This album came together after the pandemic had slowed enough for you all to get back into the studio together, because you didn’t want to share ideas remotely. I heard that before pandemic lockdowns, the band had never been separated for longer than three weeks at a time, since you were in your teens. What was the experience like getting the band back together, literally?

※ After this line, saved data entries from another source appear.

import Summits.QuantumAdvantage.QuantumAdvantage.Theorems.WalkThreeStepThreeWeightsFar

/-!
# Rung (G♯₂) `ThreeStepFreeRungFive` (item stmt-QuantumAdvantage-23286), architecture (U): NORMALISING the constant cuts
# (first step of the far-read lemma `FarReadHyp`)

Cell qa-qnc0, route OddPrimeWalk, support item stmt-QuantumAdvantage-23286; prover qn-prover-3 g16.

`FarReadHyp` (see `WalkThreeStepAssemblyOfFarRead`) allows RE-REPRESENTING the strategy with the same selection functions.  THIS MODULE:
the canonical re-representation of the CONSTANT cuts — a cut that never fires becomes `[0 = 1]`, a cut that always fires `[0 = 0]`
(`normalize`; `normalize_y`: same selection functions) — after which every constant cut has `coefS = coefM = 0` and `γ = 0`
(`coefS_normalize_of_const`, …), so it satisfies `NearReads` vacuously; the non-constant cuts are untouched (`normalize_of_not_const`).
Hence the far-read lemma only has to deal with NON-CONSTANT cuts (`nearReads_normalize_iff`-style reduction: `nearReads_normalize_of`).
WHAT THIS IS NOT: not the far-read lemma; separation NOT moved.
-/

namespace Summit.QuantumAdvantage.AdviceFreeQNC0.LocalEngine

open Finset Classical

namespace RungU

variable {p n : ℕ}

/-- cut `g` is CONSTANT: its fire bit does not depend on the input. -/
def IsConst (S : ThreeStep p n) (g : Fin (n + 1)) : Prop := ∀ u v : Fin n → Bool, S.y g u = S.y g v

/-- re-represent the constant cuts trivially (`[0 = 0]` or `[0 = 1]`), keep the others. -/
noncomputable def normalize [NeZero p] (S : ThreeStep p n) : ThreeStep p n where
  s := fun g => if IsConst S g then 0 else S.s g
  t := fun g => if IsConst S g then 0 else S.t g
  α := fun g => if IsConst S g then 0 else S.α g
  β := fun g => if IsConst S g then 0 else S.β g
  γ := fun g => if IsConst S g then 0 else S.γ g
  r := fun g => if IsConst S g then (if S.y g (fun _ => false) = true then 0 else 1) else S.r g

/-- a non-constant cut is untouched. -/
theorem normalize_of_not_const [NeZero p] (S : ThreeStep p n) (g : Fin (n + 1)) (h : ¬ IsConst S g) :
    (normalize S).s g = S.s g ∧ (normalize S).t g = S.t g ∧ (normalize S).α g = S.α g ∧ (normalize S).β g = S.β g ∧
      (normalize S).γ g = S.γ g ∧ (normalize S).r g = S.r g := by
  unfold normalize
  simp [if_neg h]

/-- **same selection functions** (needs `p ≥ 2` so that `0 ≠ 1` in `ZMod p`). -/
theorem normalize_y [NeZero p] (hp : 2 ≤ p) (S : ThreeStep p n) : (normalize S).y = S.y := by
  funext g u
  rw [ThreeStep.y_eq_decide, ThreeStep.y_eq_decide]
  by_cases h : IsConst S g
  · unfold normalize
    simp only [if_pos h, zero_mul, zero_add]
    have hc := h u (fun _ => false)
    rw [ThreeStep.y_eq_decide] at hc
    rw [hc]
    have h01 : (0 : ZMod p) ≠ 1 := by
      haveI : Fact (1 < p) := ⟨by omega⟩
      exact zero_ne_one
    by_cases hf : S.y g (fun _ => false) = true
    · rw [if_pos hf, hf]; simp
    · rw [if_neg hf]
      have hf' : S.y g (fun _ => false) = false := by cases hh : S.y g (fun _ => false) <;> simp_all
      rw [hf']
      simp [h01]
  · obtain ⟨e1, e2, e3, e4, e5, e6⟩ := normalize_of_not_const S g h
    rw [e1, e2, e3, e4, e5, e6]

/-- a constant cut has zero coefficients after normalisation. -/
theorem coef_normalize_of_const [NeZero p] (S : ThreeStep p n) (g : Fin (n + 1)) (h : IsConst S g) :
    coefS (normalize S) g = 0 ∧ coefM (normalize S) g = 0 ∧ (normalize S).γ g = 0 := by
  unfold coefS coefM normalize
  simp [if_pos h]

/-- **reduction of `NearReads` to the non-constant cuts**: if every NON-constant cut's effective reads into `(a, a+L)` are `R`-near, the
normalised strategy satisfies `NearReads`. -/
theorem nearReads_normalize_of [NeZero p] (S : ThreeStep p n) (R a L : ℕ)
    (h : ∀ g : Fin (n + 1), ¬ IsConst S g →
      (coefS S g ≠ 0 → a < S.s g → S.s g < a + L → g.val ≤ S.s g + R ∧ S.s g ≤ g.val + R) ∧
      (coefM S g ≠ 0 → a < max (S.s g) (S.t g) → max (S.s g) (S.t g) < a + L →
        g.val ≤ max (S.s g) (S.t g) + R ∧ max (S.s g) (S.t g) ≤ g.val + R)) :
    NearReads (normalize S) R a L := by
  intro g
  by_cases hc : IsConst S g
  · obtain ⟨c1, c2, _⟩ := coef_normalize_of_const S g hc
    exact ⟨fun hne => absurd c1 hne, fun hne => absurd c2 hne⟩
  · obtain ⟨e1, e2, e3, e4, e5, _⟩ := normalize_of_not_const S g hc
    have cs : coefS (normalize S) g = coefS S g := by unfold coefS; rw [e1, e2, e3, e4, e5]
    have cm : coefM (normalize S) g = coefM S g := by unfold coefM; rw [e1, e2, e4, e5]
    rw [cs, cm, e1, e2]
    exact h g hc

end RungU

end Summit.QuantumAdvantage.AdviceFreeQNC0.LocalEngine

MARS: Creatively it was great, because all the frustration was released within the two weeks of studio, so we did a lot of recording and came up with a lot of material in a short period of time. So I guess it helped in a way … we took it for granted that we couldn’t see each other all the time. I think it helped us put a little more gravitas in the songs, more depth and a little more intensity. Usually, when we are working on an album, we spend maybe 80% [of the time] talking about other things. So this time we were focused, and it was very efficient in terms of creativity.

You recorded Alpha Zulu at the Musée des Arts décoratifs, which is part of the Louvre palace. How did that come to fruition?

MARS: We’ve always been looking for unusual, interesting places to record our music. We don’t like the music studios that are too professional, with a few exceptions, but in general, they are kind of sterile. So for a long time, we’ve been looking for spaces, and by coincidence the museum was opening for artist residencies. And they really didn’t expect musicians to be interested, but we are used to transforming any kind of room into a recording studio. Even as teenagers, we would record in our basement. Any space could work. And now this place was really special because it’s in the heart of Paris, symbolically. And also, the light. Everything was really beautiful.

And Napoleon’s gold throne is just around the corner from the studio.

MARS: [Laughs] That was the last thing we’d see before entering the studio, his throne.

What was it like writing and recording amidst all that art and history and opulence?

MARS: It was definitely even better because the museum was asleep. Because of the pandemic, it was closed. It was eerie and a little bit dystopian, but also … nothing was curated. The exhibits were a mess. Our studio would be the storage space for the museum at some point, and certain things were under white cloths, things were in crates. It sort of felt like the end of Raiders Of The Lost Ark a little. It was more inspiring because it was less conformist. It reminded us all the time that we were going through a very unusual moment in time, and maybe putting things in perspective.

Because there was the pandemic, there was only one entry to the museum, and that entry was at the opposite of our studio, so it would take us 10 minutes to walk to the studio. And that 10-minute walk was a sort of very fresh cultural shower, where you could choose your path, and go through whichever medieval time or Memphis Design or whatever you wanted to see before. It was really interesting, yeah. I think the combo of pandemic plus the place made it very unique.

The themes on this album aren’t necessarily light — tragedy, fear of aging, uncertainty about the future — but musically, it’s pure technicolor, despite those trademark twinges of melancholy sprinkled throughout —

MARS: You should’ve written our bio! Because that’s exactly what… these last few sentences sum it up exactly. It’s true. It’s technicolor, and at the same time it’s about death and aging and a lot of … it was a very dark time, so yeah.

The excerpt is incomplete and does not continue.